Congenital Diaphragmatic Hernia – an update on Lucy

Congenital Diaphragmatic Hernia – an update on Lucy July 24, 2015

In December, I asked for prayers for my friend Kara’s daughter, Lucy, who had been born with a Congenital Diaphragmatic Hernia (a hole in her diapragm.) We were overwhelmed by the prayers, Masses, and kind notes of support from people all over the world. Here’s a guest post from my BFF, Kara, with a Lucy update and a little more information about this all too common birth defect.
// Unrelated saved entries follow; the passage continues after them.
import Summits.RiemannHypothesis.RiemannHypothesis.Theorems.WeilTwoPrimeDeflE25EBase
import Summits.RiemannHypothesis.RiemannHypothesis.Theorems.WeilTwoPrimeDeflE25EDataPE33
import Summits.RiemannHypothesis.RiemannHypothesis.Theorems.WeilTwoPrimeDeflE25EDataDnE18
import Literature.NumberTheory.LFunctions.WeilBlockRowsPZ
import Literature.NumberTheory.LFunctions.WeilBlockRowsFast
import HarnessLib

/-!
# Even-sector deflated two-prime certificate E25E: dominance of row 47 of `R = S''_even(κ') − UᵀU` (factored data)

`WeilCert.checkDomRowF` (linear-traversal form) with the materialized augmented block, the factored inverse `weilCertDeflE25EDnE/weilCertDeflE25ELsE` and the Bessel block, by `decide +kernel`, then `WeilCert.checkDomRowPZ_of_F`. Pure proof file.
-/

set_option linter.dupNamespace false

noncomputable section

namespace Summit.RiemannHypothesis.RiemannHypothesis.Theorems.EvenWinsBeyondArch

open Literature.NumberTheory.LFunctions

set_option maxHeartbeats 0 in
/-- Kernel check of the dominance of row 47 of `R` (even block, certificate E25E). [folklore] -/
theorem checkDomRowF0_47_weilCertDeflE25E :
    weilCertDeflE25EBase.checkDomRowF weilCertDeflE25EPmE weilCertDeflE25EDnE weilCertDeflE25ELsE weilCertDeflE25EHpE weilCertDeflE25EKappa' 0 47 = true := by
  decide +kernel

/-- Kernel check of the dominance of row 47 of `R` (factored data), from the fast row. [folklore] -/
theorem checkDomRowPZ0_47_weilCertDeflE25E :
    weilCertDeflE25EBase.checkDomRowPZ weilCertDeflE25EPmE weilCertDeflE25EDnE weilCertDeflE25ELsE weilCertDeflE25EHpE weilCertDeflE25EKappa' 0 47 = true :=
  WeilCert.checkDomRowPZ_of_F (by decide) checkDomRowF0_47_weilCertDeflE25E


end Summit.RiemannHypothesis.RiemannHypothesis.Theorems.EvenWinsBeyondArch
I find myself offering encouragement and hope to expectant parents of CDH babies as often as I can.  Especially after a week like the CDH community has had.  Three babies, that I know of, have died as a result of those three letters.  It’s almost funny how much three letters can change your life.  I’ve been where they are.  I remember (it’s been almost a year at this point) laying on the bed facing the black and white screen, watching our sweet little girl wiggle and kick, silently crying because we had just been  handed the scariest news we’ve ever heard.  “I’m so sorry.  I wish there was something more I could say.  Your baby does have CDH.  Her heart is pushed all the way to the right because her stomach is in her chest cavity.” CDH.  Congenital Diaphragmatic Hernia.  There was talk swirling around my head of surgeons, statistics, hospital stays, nurse coordinators, ECMO,  NICU, stomach position, heart position, liver position, lung/head ratios.  Silent tears and shaking were about all I could muster.  We had done some research on CDH before that appointment, because a previous ultrasound showed it was a possibility, but it was unclear at that time.

Sometimes clarity sucks.

CDH is a birth defect as common as Cystic Fibrosis or Spina Bifida.  It occurs in 1 out of every 2500 births each year.  The diaphragm fails to form or close totally, during the first trimester of pregnancy, and the opening allows abdominal organs into the chest cavity, inhibiting lung development  and causing a cascade of complications.  The chances of survival are 50%.  There is no real way to predict what baby will make it, and what baby will not, before birth.  Heck, not even after birth.  You are not “officially” a “survivor” until you’ve been discharged from the hospital, sometimes 100 + days after birth.  There is no known cause.  None.  Folic acid won’t help.  There doesn’t yet seem to be a “marker” gene to find and be wary of.   Just “surprise!  Your baby is really sick and it’s up to the toss of a coin to determine if she’ll come home with you, or not.”

From there on out we had weekly ultrasounds, checking on her position, her “practice breathing” and organ positions.  We knew that liver position was an indicator of survivability, so we prayed, hard, that her liver would stay down.  One ultrasound, as we grasped at good news, we did a little mini-celebration that her liver was still down.  I said something to the effect of “hey!  Maybe her stomach will decide to get it’s act together and move on down as well.”

Our perinatologist just solemnly shook her head.  “No, organs don’t go down.  There is a bit of a vacuum that occurs in her chest, so that over time more and more gets sucked up, but things don’t go in reverse.”  We were at about 32 weeks.  Six more weeks to go, praying that organs stayed down.  Every movement she made worried me, every time she hiccupped I prayed her diaphragm would maintain whatever integrity it had and not betray us anymore.

It was stressful.

There was another ultrasound that revealed that her intestines had started their creeping up into her chest cavity.  The good news from that day was that they could make out some lung tissue.  We were cautioned that  meant nothing, I was just thrilled she wouldn’t be starting from nothing.  It’s the little things.